-- Your instructions --
Each line below that includes the word "hleft" is to be reported.

[Stored data]
----
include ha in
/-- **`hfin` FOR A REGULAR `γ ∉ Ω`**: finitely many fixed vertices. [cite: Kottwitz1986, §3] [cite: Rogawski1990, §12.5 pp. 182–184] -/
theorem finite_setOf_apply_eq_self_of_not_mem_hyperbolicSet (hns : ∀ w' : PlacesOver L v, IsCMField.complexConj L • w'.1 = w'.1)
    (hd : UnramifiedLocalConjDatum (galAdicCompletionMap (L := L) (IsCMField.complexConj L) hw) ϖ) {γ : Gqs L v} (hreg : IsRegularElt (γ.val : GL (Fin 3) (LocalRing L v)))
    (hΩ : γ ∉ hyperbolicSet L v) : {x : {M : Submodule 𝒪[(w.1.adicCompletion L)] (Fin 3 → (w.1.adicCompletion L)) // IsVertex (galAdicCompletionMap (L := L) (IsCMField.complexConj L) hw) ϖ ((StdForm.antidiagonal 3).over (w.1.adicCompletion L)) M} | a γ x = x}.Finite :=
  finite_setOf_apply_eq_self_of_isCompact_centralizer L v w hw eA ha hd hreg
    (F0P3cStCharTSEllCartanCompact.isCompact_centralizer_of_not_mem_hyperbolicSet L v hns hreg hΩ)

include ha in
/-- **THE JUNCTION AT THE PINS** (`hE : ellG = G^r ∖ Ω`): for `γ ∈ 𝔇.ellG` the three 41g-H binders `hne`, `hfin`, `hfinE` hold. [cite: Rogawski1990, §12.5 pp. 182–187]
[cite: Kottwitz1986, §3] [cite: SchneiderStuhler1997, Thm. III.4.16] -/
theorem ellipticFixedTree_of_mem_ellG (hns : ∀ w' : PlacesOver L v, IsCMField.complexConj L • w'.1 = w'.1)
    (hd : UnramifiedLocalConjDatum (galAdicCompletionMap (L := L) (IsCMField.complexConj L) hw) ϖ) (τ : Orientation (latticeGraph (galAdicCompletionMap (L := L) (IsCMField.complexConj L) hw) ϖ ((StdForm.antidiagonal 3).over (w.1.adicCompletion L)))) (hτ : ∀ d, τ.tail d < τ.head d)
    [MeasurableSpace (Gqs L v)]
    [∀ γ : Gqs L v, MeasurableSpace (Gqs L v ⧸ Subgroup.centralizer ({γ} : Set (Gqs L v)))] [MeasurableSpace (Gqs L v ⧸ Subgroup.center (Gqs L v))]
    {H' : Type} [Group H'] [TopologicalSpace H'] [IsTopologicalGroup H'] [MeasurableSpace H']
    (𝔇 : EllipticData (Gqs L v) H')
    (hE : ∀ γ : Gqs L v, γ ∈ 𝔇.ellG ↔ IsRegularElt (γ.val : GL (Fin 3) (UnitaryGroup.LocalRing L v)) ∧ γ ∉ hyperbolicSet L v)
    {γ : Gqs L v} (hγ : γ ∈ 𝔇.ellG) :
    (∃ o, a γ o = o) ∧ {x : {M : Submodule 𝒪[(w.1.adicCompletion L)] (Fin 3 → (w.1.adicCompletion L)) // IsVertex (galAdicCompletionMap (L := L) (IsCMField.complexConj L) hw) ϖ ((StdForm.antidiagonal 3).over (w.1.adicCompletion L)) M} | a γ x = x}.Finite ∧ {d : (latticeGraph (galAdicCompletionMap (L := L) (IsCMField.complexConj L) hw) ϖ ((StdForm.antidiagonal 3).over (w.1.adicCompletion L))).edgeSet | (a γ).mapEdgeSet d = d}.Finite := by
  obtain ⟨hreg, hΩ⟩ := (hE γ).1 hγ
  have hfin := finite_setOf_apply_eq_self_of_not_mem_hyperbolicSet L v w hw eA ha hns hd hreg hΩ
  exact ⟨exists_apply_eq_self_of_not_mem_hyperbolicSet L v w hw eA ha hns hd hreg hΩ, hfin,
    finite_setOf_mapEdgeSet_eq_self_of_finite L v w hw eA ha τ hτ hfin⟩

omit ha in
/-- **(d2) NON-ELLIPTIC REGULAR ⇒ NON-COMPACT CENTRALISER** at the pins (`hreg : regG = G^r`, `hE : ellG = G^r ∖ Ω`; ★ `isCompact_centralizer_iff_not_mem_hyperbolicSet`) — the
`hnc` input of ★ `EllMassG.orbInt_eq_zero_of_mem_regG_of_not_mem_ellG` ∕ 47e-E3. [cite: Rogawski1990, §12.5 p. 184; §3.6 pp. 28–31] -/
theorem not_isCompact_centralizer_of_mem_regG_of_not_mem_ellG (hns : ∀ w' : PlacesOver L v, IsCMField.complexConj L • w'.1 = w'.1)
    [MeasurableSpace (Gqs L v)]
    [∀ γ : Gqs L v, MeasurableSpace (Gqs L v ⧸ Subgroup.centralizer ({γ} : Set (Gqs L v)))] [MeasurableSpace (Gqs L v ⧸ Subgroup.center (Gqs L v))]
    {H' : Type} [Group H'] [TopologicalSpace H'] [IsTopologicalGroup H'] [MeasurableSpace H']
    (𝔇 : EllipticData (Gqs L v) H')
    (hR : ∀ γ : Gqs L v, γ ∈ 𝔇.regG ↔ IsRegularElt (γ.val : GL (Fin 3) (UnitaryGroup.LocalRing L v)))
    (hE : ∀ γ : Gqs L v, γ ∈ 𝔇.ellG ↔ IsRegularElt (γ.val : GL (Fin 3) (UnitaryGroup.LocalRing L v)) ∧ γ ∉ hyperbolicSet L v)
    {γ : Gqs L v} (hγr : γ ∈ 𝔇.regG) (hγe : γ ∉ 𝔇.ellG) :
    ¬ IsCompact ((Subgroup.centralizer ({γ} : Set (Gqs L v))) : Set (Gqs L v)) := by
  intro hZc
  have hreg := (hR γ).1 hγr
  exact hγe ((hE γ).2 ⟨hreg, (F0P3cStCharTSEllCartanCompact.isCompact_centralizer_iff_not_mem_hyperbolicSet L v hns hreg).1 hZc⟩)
----
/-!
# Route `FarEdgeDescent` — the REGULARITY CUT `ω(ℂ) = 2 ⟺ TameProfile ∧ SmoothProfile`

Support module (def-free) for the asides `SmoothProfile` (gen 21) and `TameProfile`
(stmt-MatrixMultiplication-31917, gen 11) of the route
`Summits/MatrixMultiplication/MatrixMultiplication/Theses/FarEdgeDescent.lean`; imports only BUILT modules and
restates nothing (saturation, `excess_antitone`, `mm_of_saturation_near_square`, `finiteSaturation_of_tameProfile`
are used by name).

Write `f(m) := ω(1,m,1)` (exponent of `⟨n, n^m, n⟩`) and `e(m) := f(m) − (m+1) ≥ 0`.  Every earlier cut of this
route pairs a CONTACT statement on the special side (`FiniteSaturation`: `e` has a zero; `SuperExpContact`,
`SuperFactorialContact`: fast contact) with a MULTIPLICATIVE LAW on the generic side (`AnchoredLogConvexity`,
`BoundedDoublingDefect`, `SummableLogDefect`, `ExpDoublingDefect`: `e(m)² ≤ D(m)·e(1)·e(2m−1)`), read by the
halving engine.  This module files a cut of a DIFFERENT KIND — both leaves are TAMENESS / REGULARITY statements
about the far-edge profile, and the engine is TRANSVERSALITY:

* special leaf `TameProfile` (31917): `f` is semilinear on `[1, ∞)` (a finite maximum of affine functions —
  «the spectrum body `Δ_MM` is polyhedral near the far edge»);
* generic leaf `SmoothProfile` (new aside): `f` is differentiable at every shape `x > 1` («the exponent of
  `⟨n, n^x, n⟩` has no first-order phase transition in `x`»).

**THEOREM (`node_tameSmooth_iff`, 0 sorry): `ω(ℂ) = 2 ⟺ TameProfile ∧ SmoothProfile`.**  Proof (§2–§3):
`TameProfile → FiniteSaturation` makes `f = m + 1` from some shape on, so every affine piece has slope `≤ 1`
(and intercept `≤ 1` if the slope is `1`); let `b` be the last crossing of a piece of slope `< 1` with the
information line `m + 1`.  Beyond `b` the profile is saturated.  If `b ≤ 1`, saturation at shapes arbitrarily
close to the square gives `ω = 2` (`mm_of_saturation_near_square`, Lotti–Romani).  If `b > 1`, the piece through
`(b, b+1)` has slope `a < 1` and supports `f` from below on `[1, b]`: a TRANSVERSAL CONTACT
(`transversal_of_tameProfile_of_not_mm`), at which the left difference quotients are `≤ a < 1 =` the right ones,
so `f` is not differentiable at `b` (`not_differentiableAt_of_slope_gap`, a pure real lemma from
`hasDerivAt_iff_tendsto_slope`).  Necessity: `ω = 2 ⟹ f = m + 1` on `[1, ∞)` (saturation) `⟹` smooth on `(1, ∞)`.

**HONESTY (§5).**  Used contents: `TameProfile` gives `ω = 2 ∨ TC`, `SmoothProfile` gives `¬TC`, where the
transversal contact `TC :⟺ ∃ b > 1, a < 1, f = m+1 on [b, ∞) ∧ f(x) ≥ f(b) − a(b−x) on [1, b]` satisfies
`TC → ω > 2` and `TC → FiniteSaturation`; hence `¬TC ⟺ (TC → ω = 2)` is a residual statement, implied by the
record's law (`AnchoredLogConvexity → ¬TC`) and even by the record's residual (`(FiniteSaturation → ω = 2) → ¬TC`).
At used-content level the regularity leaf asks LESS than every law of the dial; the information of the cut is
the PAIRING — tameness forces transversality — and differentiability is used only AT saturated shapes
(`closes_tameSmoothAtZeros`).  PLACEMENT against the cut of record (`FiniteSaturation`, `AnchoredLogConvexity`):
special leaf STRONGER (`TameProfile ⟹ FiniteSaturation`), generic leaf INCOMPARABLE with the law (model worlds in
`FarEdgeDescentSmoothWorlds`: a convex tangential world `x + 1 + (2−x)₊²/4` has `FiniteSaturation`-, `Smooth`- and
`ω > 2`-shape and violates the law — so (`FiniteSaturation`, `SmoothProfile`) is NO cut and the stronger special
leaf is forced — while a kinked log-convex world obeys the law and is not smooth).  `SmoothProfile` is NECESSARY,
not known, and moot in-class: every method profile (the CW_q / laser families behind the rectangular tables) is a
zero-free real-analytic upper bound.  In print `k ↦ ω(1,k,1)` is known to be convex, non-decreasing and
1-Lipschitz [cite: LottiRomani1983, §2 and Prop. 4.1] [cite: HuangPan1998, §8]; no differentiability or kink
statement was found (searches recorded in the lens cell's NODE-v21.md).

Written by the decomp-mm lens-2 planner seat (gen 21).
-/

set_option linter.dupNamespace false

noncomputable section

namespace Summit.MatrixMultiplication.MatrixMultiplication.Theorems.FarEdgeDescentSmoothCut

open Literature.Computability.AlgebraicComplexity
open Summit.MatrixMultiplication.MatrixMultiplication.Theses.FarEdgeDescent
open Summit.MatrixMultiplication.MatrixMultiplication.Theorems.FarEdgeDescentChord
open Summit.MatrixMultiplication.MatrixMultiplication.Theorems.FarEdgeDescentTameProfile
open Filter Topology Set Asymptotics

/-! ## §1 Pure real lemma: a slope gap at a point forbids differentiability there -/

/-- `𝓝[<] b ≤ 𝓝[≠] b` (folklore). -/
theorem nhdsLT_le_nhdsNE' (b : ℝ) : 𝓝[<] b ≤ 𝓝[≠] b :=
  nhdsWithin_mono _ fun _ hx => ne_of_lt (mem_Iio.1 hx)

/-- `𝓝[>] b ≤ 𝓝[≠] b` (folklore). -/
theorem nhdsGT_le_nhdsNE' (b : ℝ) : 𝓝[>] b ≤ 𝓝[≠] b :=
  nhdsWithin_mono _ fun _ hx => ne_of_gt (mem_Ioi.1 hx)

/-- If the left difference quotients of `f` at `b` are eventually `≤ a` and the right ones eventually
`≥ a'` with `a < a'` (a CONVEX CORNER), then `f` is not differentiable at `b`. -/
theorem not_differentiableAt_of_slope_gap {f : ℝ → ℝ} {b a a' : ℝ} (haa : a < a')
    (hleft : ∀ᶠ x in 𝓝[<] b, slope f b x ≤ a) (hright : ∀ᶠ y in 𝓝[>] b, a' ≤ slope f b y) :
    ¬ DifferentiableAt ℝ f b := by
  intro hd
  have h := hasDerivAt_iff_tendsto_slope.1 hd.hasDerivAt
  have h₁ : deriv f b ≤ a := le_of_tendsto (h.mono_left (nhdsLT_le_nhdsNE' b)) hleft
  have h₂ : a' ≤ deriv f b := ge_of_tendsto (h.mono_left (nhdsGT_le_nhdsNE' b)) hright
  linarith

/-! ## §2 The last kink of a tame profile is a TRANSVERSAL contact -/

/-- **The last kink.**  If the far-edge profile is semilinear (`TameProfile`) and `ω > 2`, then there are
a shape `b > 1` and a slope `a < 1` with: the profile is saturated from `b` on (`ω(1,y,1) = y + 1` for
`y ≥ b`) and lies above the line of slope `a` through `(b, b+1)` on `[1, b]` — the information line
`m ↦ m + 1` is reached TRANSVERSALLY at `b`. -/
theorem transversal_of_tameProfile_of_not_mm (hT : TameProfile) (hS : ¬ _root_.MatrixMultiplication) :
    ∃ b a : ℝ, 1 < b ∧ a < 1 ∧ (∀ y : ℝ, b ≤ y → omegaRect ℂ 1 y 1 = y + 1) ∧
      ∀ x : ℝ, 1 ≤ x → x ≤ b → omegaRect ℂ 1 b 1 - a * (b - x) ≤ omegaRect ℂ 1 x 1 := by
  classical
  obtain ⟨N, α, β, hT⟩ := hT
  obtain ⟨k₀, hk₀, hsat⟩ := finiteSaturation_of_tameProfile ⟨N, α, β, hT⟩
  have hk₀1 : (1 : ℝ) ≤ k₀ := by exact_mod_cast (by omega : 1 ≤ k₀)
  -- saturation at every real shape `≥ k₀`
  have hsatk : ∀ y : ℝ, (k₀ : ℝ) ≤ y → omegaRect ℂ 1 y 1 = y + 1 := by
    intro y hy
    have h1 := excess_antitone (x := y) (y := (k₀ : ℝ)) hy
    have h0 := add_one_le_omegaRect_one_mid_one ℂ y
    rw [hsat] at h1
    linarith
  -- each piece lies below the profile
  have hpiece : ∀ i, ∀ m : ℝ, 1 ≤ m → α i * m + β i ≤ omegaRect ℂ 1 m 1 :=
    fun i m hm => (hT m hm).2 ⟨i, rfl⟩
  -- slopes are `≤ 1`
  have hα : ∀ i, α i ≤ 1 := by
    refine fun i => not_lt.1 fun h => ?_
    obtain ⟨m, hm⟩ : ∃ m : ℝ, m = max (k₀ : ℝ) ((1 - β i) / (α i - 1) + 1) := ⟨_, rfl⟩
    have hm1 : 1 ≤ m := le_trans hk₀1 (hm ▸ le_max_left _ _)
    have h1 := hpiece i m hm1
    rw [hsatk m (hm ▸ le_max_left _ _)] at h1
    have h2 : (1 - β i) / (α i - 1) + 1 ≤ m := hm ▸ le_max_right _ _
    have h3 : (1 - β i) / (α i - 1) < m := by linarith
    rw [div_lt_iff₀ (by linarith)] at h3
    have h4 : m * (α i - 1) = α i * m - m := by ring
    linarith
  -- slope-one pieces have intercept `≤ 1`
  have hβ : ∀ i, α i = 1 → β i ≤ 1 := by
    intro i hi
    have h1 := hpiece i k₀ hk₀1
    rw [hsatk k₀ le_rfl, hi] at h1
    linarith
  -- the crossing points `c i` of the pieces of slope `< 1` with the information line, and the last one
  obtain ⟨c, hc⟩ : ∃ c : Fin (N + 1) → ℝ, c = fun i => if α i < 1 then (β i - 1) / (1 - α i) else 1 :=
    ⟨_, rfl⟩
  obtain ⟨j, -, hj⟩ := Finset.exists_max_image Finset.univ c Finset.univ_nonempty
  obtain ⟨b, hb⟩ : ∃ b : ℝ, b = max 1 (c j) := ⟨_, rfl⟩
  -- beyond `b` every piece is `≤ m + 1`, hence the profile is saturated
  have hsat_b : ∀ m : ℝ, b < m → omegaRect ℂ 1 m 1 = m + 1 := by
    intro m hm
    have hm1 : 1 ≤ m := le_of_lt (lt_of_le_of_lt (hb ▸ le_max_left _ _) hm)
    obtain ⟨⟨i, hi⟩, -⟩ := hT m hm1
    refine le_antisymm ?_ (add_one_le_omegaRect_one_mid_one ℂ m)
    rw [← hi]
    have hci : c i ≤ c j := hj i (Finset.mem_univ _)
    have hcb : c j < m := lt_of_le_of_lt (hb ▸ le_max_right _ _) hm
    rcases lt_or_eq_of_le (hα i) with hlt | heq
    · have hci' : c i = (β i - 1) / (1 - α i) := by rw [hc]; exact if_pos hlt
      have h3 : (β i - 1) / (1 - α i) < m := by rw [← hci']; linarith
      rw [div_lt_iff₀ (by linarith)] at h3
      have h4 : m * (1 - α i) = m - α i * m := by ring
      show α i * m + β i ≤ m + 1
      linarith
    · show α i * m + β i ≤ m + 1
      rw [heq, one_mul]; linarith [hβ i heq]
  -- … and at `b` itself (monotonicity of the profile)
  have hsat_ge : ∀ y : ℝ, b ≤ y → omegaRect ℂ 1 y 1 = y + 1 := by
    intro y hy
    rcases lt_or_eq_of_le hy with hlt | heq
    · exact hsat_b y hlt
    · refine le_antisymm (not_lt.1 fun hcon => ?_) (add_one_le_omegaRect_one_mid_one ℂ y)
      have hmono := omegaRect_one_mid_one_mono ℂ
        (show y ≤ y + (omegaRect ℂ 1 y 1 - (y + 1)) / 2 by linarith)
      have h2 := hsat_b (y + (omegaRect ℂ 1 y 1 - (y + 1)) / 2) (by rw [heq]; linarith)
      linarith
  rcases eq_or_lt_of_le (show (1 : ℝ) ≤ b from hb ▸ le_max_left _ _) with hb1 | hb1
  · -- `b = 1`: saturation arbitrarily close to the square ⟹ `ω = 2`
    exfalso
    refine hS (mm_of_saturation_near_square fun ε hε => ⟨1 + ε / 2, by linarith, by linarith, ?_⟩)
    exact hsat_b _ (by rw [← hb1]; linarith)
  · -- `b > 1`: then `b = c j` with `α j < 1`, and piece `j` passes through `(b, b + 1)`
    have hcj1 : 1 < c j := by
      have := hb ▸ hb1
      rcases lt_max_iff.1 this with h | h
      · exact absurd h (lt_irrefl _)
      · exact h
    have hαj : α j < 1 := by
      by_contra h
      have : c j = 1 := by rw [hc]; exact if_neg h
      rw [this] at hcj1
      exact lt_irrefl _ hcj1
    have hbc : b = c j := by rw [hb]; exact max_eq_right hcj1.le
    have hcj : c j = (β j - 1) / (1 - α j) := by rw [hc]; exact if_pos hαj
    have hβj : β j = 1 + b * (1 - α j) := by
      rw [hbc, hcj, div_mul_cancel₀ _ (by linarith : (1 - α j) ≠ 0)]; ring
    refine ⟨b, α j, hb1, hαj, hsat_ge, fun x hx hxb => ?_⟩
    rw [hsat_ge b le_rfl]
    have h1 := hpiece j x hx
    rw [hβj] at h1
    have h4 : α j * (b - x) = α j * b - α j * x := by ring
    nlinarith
----
-- Completed exercise --
    (hleft : ∀ᶠ x in 𝓝[<] b, slope f b x ≤ a) (hright : ∀ᶠ y in 𝓝[>] b, a' ≤ slope f b y) :
  have h₁ : deriv f b ≤ a := le_of_tendsto (h.mono_left (nhdsLT_le_nhdsNE' b)) hleft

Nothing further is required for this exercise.